The terrifying thing about the 2008 crisis was the imminent threat that banks would conserve cash by halting payments to other banks representing normal commercial transactions, such as salary and trade payments; at which point everyone would be unemployed in short order. It is around the safe custody of money, and the transmission of money between safe-custody accounts, that a ring fence must be built. This is a low-risk, well-understood business with predictable costs.

On the other hand (or the other side of the fence), buying and holding financial assets, whether Joe Public's mortgage or Greek bonds or some derivative thereof, is inherently risky, especially under the fractional reserve system where my bank deposit might be used several times over to back such purchases. I'm very uneasy that money intended to pay housekeeping or wages or otherwise lubricate the wheels of commerce is used in these ways, without any explicit choice by the depositor. If I have spare money, which I want to bet on a risky venture, well and good, but it should be explicit, with my eyes open.

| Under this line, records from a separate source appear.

import Mathlib
import Summits.MatrixMultiplication.MatrixMultiplication.Theses.FidelityWitnesses
import Summits.MatrixMultiplication.MatrixMultiplication.Theorems.FidelityWitnessesFidelityGapTwoSixConeClosure
import Summits.MatrixMultiplication.MatrixMultiplication.Theorems.FidelityWitnessesFidelityGapTwoSixRankConeSmul

/-!
# `FidelityWitnesses.WitnessCompleteness` (stmt-MatrixMultiplication-4962) — proved

The bipolar / witness theorem for the rank locus in the classical topology: for a non-zero
`3`-tensor `T : ι → κ → μ → ℂ` of finite format and `r : ℕ`,

  `T ∉ closure {S | R(S) ≤ r}  ↔  ∃ ε > 0, ∀ S, R(S) ≤ r → |⟨S,T⟩|² ≤ (1 − ε)·‖S‖²·‖T‖²`

(sesquilinear overlap `⟨S,T⟩ = Σ conj(S_abc)·T_abc`, coordinate `ℓ²` sums).

* (⇒) is the contrapositive of the closure criterion for a complex cone, already in the tree as
  `stub_coneClosure` (file `FidelityWitnessesFidelityGapTwoSixConeClosure`: if the overlaps of `T`
  with the cone come arbitrarily close to `‖S‖²‖T‖²`, project `T` onto the complex line through a
  near-optimal `S` — the line stays in the cone — and `T` is a limit), applied to the cone
  `{S | R(S) ≤ r}` (`stub_rankConeSmul`: `R(c • S) ≤ R(S)`).
* (⇐) is continuity: the gap inequality defines a closed set containing the rank locus, hence its
  closure; at `S = T` it reads `‖T‖⁴ ≤ (1 − ε)‖T‖⁴`, impossible for `T ≠ 0`.

With Alder's theorem (`alder_secantVariety_eq_setOf_algBorderRank_le_holds`, Zariski = Euclidean
closure of the rank locus over `ℂ`) the closure is `{algBorderRank ≤ r}`, so fidelity witnesses are
complete for border rank; that reading is not needed here and is not imported.
-/

namespace Summit.MatrixMultiplication.MatrixMultiplication.Theorems

open scoped BigOperators ComplexConjugate
open Literature.Computability.AlgebraicComplexity

/-- The sesquilinear self-overlap of a tensor is its squared `ℓ²` norm:
`Σ conj(T_abc)·T_abc = Σ ‖T_abc‖²` (as a complex number). [folklore] -/
theorem witnessCompleteness_self_overlap {ι κ μ : Type} [Fintype ι] [Fintype κ] [Fintype μ]
    (T : ι → κ → μ → ℂ) :
    (∑ a, ∑ b, ∑ c, (starRingEnd ℂ) (T a b c) * T a b c) =
      ((∑ a, ∑ b, ∑ c, ‖T a b c‖ ^ 2 : ℝ) : ℂ) := by
  push_cast
  refine Finset.sum_congr rfl fun a _ => Finset.sum_congr rfl fun b _ =>
    Finset.sum_congr rfl fun c _ => ?_
  rw [Complex.conj_mul']

/-- A tensor with vanishing squared `ℓ²` norm is zero. [folklore] -/
theorem witnessCompleteness_eq_zero_of_sum_eq_zero {ι κ μ : Type} [Fintype ι] [Fintype κ]
    [Fintype μ] (T : ι → κ → μ → ℂ) (h : (∑ a, ∑ b, ∑ c, ‖T a b c‖ ^ 2) = 0) : T = 0 := by
  funext a b c
  have ha := (Finset.sum_eq_zero_iff_of_nonneg (fun a _ => Finset.sum_nonneg fun b _ =>
    Finset.sum_nonneg fun c _ => by positivity)).1 h a (Finset.mem_univ _)
  have hb := (Finset.sum_eq_zero_iff_of_nonneg (fun b _ =>
    Finset.sum_nonneg fun c _ => by positivity)).1 ha b (Finset.mem_univ _)
  have hc := (Finset.sum_eq_zero_iff_of_nonneg (fun c _ => by positivity)).1 hb c
    (Finset.mem_univ _)
  simpa using hc

/-- **Soundness of fidelity witnesses (direction ⇐ of `WitnessCompleteness`).**  If a fidelity gap
`ε > 0` holds on a set `C` of tensors, then no non-zero `T` is a limit of elements of `C`: the gap
inequality is a closed condition in `S`, so it persists on `closure C`, and at `S = T` it reads
`‖T‖⁴ ≤ (1 − ε)·‖T‖⁴`. [folklore] -/
theorem witnessCompleteness_notMem_closure_of_gap {ι κ μ : Type} [Fintype ι] [Fintype κ]
    [Fintype μ] (C : Set (ι → κ → μ → ℂ)) (T : ι → κ → μ → ℂ) (hT : T ≠ 0) (ε : ℝ) (hε : 0 < ε)
    (hgap : ∀ S ∈ C, ‖∑ a, ∑ b, ∑ c, (starRingEnd ℂ) (S a b c) * T a b c‖ ^ 2 ≤
      (1 - ε) * (∑ a, ∑ b, ∑ c, ‖S a b c‖ ^ 2) * (∑ a, ∑ b, ∑ c, ‖T a b c‖ ^ 2)) :
    T ∉ closure C := by
  intro hmem
  -- the gap set is closed and contains `C`, hence `closure C`
  have hcontS : ∀ (a : ι) (b : κ) (c : μ), Continuous fun S : ι → κ → μ → ℂ => S a b c :=
    fun a b c => (continuous_apply c).comp ((continuous_apply b).comp (continuous_apply a))
  have hcont1 : Continuous fun S : ι → κ → μ → ℂ =>
      ‖∑ a, ∑ b, ∑ c, (starRingEnd ℂ) (S a b c) * T a b c‖ ^ 2 := by
    refine (continuous_finsetSum _ fun a _ => continuous_finsetSum _ fun b _ =>
      continuous_finsetSum _ fun c _ => ?_).norm.pow 2
    exact (Complex.continuous_conj.comp (hcontS a b c)).mul continuous_const
  have hcont2 : Continuous fun S : ι → κ → μ → ℂ =>
      (1 - ε) * (∑ a, ∑ b, ∑ c, ‖S a b c‖ ^ 2) * (∑ a, ∑ b, ∑ c, ‖T a b c‖ ^ 2) := by
    refine (continuous_const.mul (continuous_finsetSum _ fun a _ => continuous_finsetSum _
      fun b _ => continuous_finsetSum _ fun c _ => ?_)).mul continuous_const
    exact (hcontS a b c).norm.pow 2
  have hclosed : IsClosed {S : ι → κ → μ → ℂ |
      ‖∑ a, ∑ b, ∑ c, (starRingEnd ℂ) (S a b c) * T a b c‖ ^ 2 ≤
        (1 - ε) * (∑ a, ∑ b, ∑ c, ‖S a b c‖ ^ 2) * (∑ a, ∑ b, ∑ c, ‖T a b c‖ ^ 2)} :=
    isClosed_le hcont1 hcont2
  have hsub : C ⊆ {S : ι → κ → μ → ℂ |
      ‖∑ a, ∑ b, ∑ c, (starRingEnd ℂ) (S a b c) * T a b c‖ ^ 2 ≤
        (1 - ε) * (∑ a, ∑ b, ∑ c, ‖S a b c‖ ^ 2) * (∑ a, ∑ b, ∑ c, ‖T a b c‖ ^ 2)} :=
    fun S hS => hgap S hS
  have hTgap : ‖∑ a, ∑ b, ∑ c, (starRingEnd ℂ) (T a b c) * T a b c‖ ^ 2 ≤
      (1 - ε) * (∑ a, ∑ b, ∑ c, ‖T a b c‖ ^ 2) * (∑ a, ∑ b, ∑ c, ‖T a b c‖ ^ 2) :=
    closure_minimal hsub hclosed hmem
  -- at `S = T` the overlap is `‖T‖²`
  obtain ⟨t2, ht2⟩ : ∃ t2 : ℝ, (∑ a, ∑ b, ∑ c, ‖T a b c‖ ^ 2) = t2 := ⟨_, rfl⟩
  rw [witnessCompleteness_self_overlap, ht2, Complex.norm_real, Real.norm_eq_abs] at hTgap
  have ht2_nonneg : 0 ≤ t2 := ht2 ▸ Finset.sum_nonneg fun a _ =>
    Finset.sum_nonneg fun b _ => Finset.sum_nonneg fun c _ => by positivity
  rw [abs_of_nonneg ht2_nonneg] at hTgap
  -- so `ε · t2² ≤ 0`, forcing `t2 = 0` and `T = 0`
  have ht2sq : t2 ^ 2 = 0 := by nlinarith [sq_nonneg t2]
  have ht20 : t2 = 0 := pow_eq_zero_iff (n := 2) (by norm_num) |>.1 ht2sq
  exact hT (witnessCompleteness_eq_zero_of_sum_eq_zero T (ht2.trans ht20))

/-- **`WitnessCompleteness` (item `stmt-MatrixMultiplication-4962` of route
`MatrixMultiplication/FidelityWitnesses`) — the bipolar / witness theorem for the rank locus in the
classical topology.**  For a non-zero tensor `T` of finite format and `r : ℕ`, `T` is not a limit of
rank-`≤ r` tensors iff some `ε > 0` bounds the fidelity of every rank-`≤ r` tensor with `T` away
from `1`: `|⟨S,T⟩|² ≤ (1 − ε)·‖S‖²·‖T‖²`.  (⇒): otherwise near-optimal overlaps inside the complex
cone `{R ≤ r}` (`stub_rankConeSmul`) put `T` in its closure (`stub_coneClosure`).  (⇐): the gap is a
closed condition, so it holds on the closure, and fails at `S = T ≠ 0`
(`witnessCompleteness_notMem_closure_of_gap`). [folklore] -/
theorem witnessCompleteness_proof :
    Summit.MatrixMultiplication.MatrixMultiplication.Theses.FidelityWitnesses.WitnessCompleteness := by
  unfold Summit.MatrixMultiplication.MatrixMultiplication.Theses.FidelityWitnesses.WitnessCompleteness
  intro ι κ μ _ _ _ T r hT
  constructor
  · intro hnot
    by_contra hgap
    refine hnot (stub_coneClosure _ (fun c S hS => ?_) _ fun ε hε => ?_)
    · show tensorRank (c • S) ≤ r
      exact (stub_rankConeSmul c S).trans hS
    · push Not at hgap
      obtain ⟨S, hS, hlt⟩ := hgap ε hε
      exact ⟨S, hS, hlt⟩
  · rintro ⟨ε, hε, hgap⟩
    exact witnessCompleteness_notMem_closure_of_gap _ T hT ε hε fun S hS => hgap S hS

end Summit.MatrixMultiplication.MatrixMultiplication.Theorems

Of course, to erect such a fence, a very British sacred cow, standing in the way, will need to be slaughtered: the idea that banking should be free. If you want your money genuinely looked after (in a secure computer, in a vault), and not used as a poker chip by an anonymous gambler, I'm afraid it costs. So does moving it securely between vaults. And converting it to paper spewed out of a wall. I should know, because it's my business.

One other thing about Osborne's proposals: he wants them implemented by 2019. As Margaret Thatcher used to say to civil servants, World War Two was nearly lost and then won in less time. The nuclear bomb of Club Med default is almost certain to go off a lot sooner.